Find and copy each line of the listing below that has the word "every" in it.
(Working data)
/-! ### Euclidean points -/

/-- The **Euclidean point** of complexified Minkowski space attached to a Euclidean configuration
`x = (x₀, …, x_{n-1}) ∈ (ℝ^{d+1})^n`: `(euclideanPoint x) k = (i x_k⁰, x⃗_k)` (purely imaginary
time, real space; Osterwalder–Schrader I (1973), §4, eq. (4.12); Streater–Wightman (1964), §3-4,
"Schwinger points"). [cite: StreaterWightman1964] -/
def euclideanPoint (x : Fin n → EuclideanSpace ℝ (Fin (d + 1))) : Fin n → Fin (d + 1) → ℂ :=
  fun k μ => if μ = 0 then I * (x k 0 : ℂ) else (x k μ : ℂ)

/-- Time component of a Euclidean point: `i x_k⁰`. [folklore] -/
@[simp]
theorem euclideanPoint_apply_zero (x : Fin n → EuclideanSpace ℝ (Fin (d + 1))) (k : Fin n) :
    euclideanPoint x k 0 = I * (x k 0 : ℂ) := rfl

/-- Space components of a Euclidean point: `x_k^i`, real. [folklore] -/
@[simp]
theorem euclideanPoint_apply_succ (x : Fin n → EuclideanSpace ℝ (Fin (d + 1))) (k : Fin n)
    (i : Fin d) : euclideanPoint x k i.succ = (x k i.succ : ℂ) := by
  simp [euclideanPoint, Fin.succ_ne_zero]

/-- The imaginary part of a Euclidean point is `x_k⁰ e₀` (Euclidean time along the imaginary
Minkowski time axis). [folklore] -/
@[simp]
theorem imPart_euclideanPoint (x : Fin n → EuclideanSpace ℝ (Fin (d + 1))) (k : Fin n) :
    imPart (euclideanPoint x k) = (x k 0) • e₀ d := by
  ext μ
  refine Fin.cases ?_ (fun i => ?_) μ
  · simp
  · simp [Fin.succ_ne_zero]

/-- A Euclidean configuration with strictly increasing positive times,
`0 < x₀⁰ < x₁⁰ < ⋯ < x_{n-1}⁰`, gives a point of the forward tube (Osterwalder–Schrader I (1973),
§4, the region `𝒮_<`; Streater–Wightman (1964), §3-4). Real proof. [cite: StreaterWightman1964] -/
theorem euclideanPoint_mem_forwardTube {x : Fin n → EuclideanSpace ℝ (Fin (d + 1))}
    (h0 : ∀ k, 0 < x k 0) (hmono : StrictMono fun k => x k 0) :
    euclideanPoint x ∈ forwardTube d n := by
  rw [mem_forwardTube_iff_imPart_mem_tubeCone]
  simp only [imPart_euclideanPoint, mem_tubeCone_iff]
  intro k
  rw [succDiff_map (fun t : ℝ => t • e₀ d) (fun a b => sub_smul a b _), smul_e₀_mem_forwardCone_iff]
  cases n with
  | zero => exact k.elim0
  | succ n =>
    refine Fin.cases ?_ (fun j => ?_) k
    · simpa using h0 0
    · simpa using hmono (Fin.castSucc_lt_succ (i := j))

/-- Points in the support of a time-ordered test function (`AQFT.IsTimeOrdered`, support in
`{0 < x₀⁰ < ⋯ < x_{n-1}⁰}`) have Euclidean points in the forward tube, so that
`∫ 𝔚 (euclideanPoint x) F x dx` only samples `𝔚` on `𝒯ₙ` (Osterwalder–Schrader I (1973), §4). [folklore] -/
theorem euclideanPoint_mem_forwardTube_of_isTimeOrdered
    {F : 𝓢((Fin n → EuclideanSpace ℝ (Fin (d + 1))), ℂ)} (hF : QuantumLattice.IsTimeOrdered F)
    {x : Fin n → EuclideanSpace ℝ (Fin (d + 1))}
    (hx : x ∈ tsupport (F : (Fin n → EuclideanSpace ℝ (Fin (d + 1))) → ℂ)) :
    euclideanPoint x ∈ forwardTube d n :=
  euclideanPoint_mem_forwardTube (hF hx).1 (hF hx).2

/-! ### Boundary values and the Wick rotation -/

/-- The holomorphic function `𝔚` on the forward tube has the tempered distribution `T` as its
**distributional boundary value**: for every direction `η` in the base cone of `𝒯ₙ` and every
test function `F`, `∫ 𝔚(x + i t η) F(x) dx → T(F)` as `t → 0⁺`
(Streater–Wightman (1964), §3-3, Thm. 3-5 and eq. (3-36); Osterwalder–Schrader I (1973), §4,
eq. (4.13)). The integral is the Bochner integral against Lebesgue measure on `(ℝ^{1+d})^n`;
by Mathlib's convention it is `0` when the integrand is not integrable (junk value; harmless
here since `T` is pinned independently by `IsWightmanDistributionOf` in all uses). [cite: StreaterWightman1964] -/
def HasDistributionalBoundaryValue (𝔚 : (Fin n → Fin (d + 1) → ℂ) → ℂ)
    (T : 𝓢((Fin n → SpaceTime d), ℂ) →L[ℂ] ℂ) : Prop :=
  ∀ η ∈ tubeCone d n, ∀ F : 𝓢((Fin n → SpaceTime d), ℂ),
    Tendsto (fun t : ℝ => ∫ x : Fin n → SpaceTime d,
        𝔚 (fun k => complexifyPoint (x k) + ((t : ℂ) * I) • complexifyPoint (η k)) * F x)
      (𝓝[>] 0) (𝓝 (T F))

/-- The tempered distribution `T ∈ 𝒮'((ℝ^{1+d})^n)` is the `n`-point **Wightman distribution**
of the Wightman data `W` with field labels `k`: on tensor products it is the Wightman function,
`T (f₁ ⊗ ⋯ ⊗ fₙ) = ⟪Ω, φ_{k₁}(f₁) ⋯ φ_{kₙ}(fₙ) Ω⟫` (Streater–Wightman (1964), §3-3, eq. (3-19)
and the nuclear theorem; witness form with `AQFT.IsTensorOf`, outline A-D1). [cite: StreaterWightman1964] -/
def IsWightmanDistributionOf (W : WightmanData d κ) (n : ℕ) (k : Fin n → κ)
    (T : 𝓢((Fin n → SpaceTime d), ℂ) →L[ℂ] ℂ) : Prop :=
  ∀ (f : Fin n → 𝓢(SpaceTime d, ℂ)) (F : 𝓢((Fin n → SpaceTime d), ℂ)),
    QuantumLattice.IsTensorOf F f → T F = W.wightmanFn n k f

/-- The Schwinger family `S` on Euclidean `ℝ^{d+1}` is the **Wick rotation** of the Wightman data
`W` (with field labels `k n` at order `n`): for every `n` there is a function `𝔚ₙ` holomorphic on
the forward tube `𝒯ₙ`, whose distributional boundary value is the `n`-point Wightman
distribution of `W`, and whose values at Euclidean points give the Schwinger function on
time-ordered test functions, `𝔖ₙ(F) = ∫ 𝔚ₙ((i x_k⁰, x⃗_k)_k) F(x) dx` for `F ∈ 𝒮_<`
(Osterwalder–Schrader I (1973), §4, eqs. (4.12)–(4.14); Glimm–Jaffe (1987), §19.5;
Streater–Wightman (1964), §3-4). The Euclidean integral is the Bochner integral (junk value `0`
for non-integrable integrands, as in `HasDistributionalBoundaryValue`). [cite: GlimmJaffe1987] -/
def IsWickRotationOf (S : QuantumLattice.SchwingerFamily (EuclideanSpace ℝ (Fin (d + 1))))
    (W : WightmanData d κ) (k : (n : ℕ) → Fin n → κ) : Prop :=
  ∀ n : ℕ, ∃ 𝔚 : (Fin n → Fin (d + 1) → ℂ) → ℂ,
    DifferentiableOn ℂ 𝔚 (forwardTube d n) ∧
    (∃ T : 𝓢((Fin n → SpaceTime d), ℂ) →L[ℂ] ℂ,
      IsWightmanDistributionOf W n (k n) T ∧ HasDistributionalBoundaryValue 𝔚 T) ∧
    ∀ F : 𝓢((Fin n → EuclideanSpace ℝ (Fin (d + 1))), ℂ), QuantumLattice.IsTimeOrdered F →
      S n F = ∫ x : Fin n → EuclideanSpace ℝ (Fin (d + 1)), 𝔚 (euclideanPoint x) * F x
(End Working data)
Answer to the problem »
**distributional boundary value**: for every direction `η` in the base cone of `𝒯ₙ` and every
`W` (with field labels `k n` at order `n`): for every `n` there is a function `𝔚ₙ` holomorphic on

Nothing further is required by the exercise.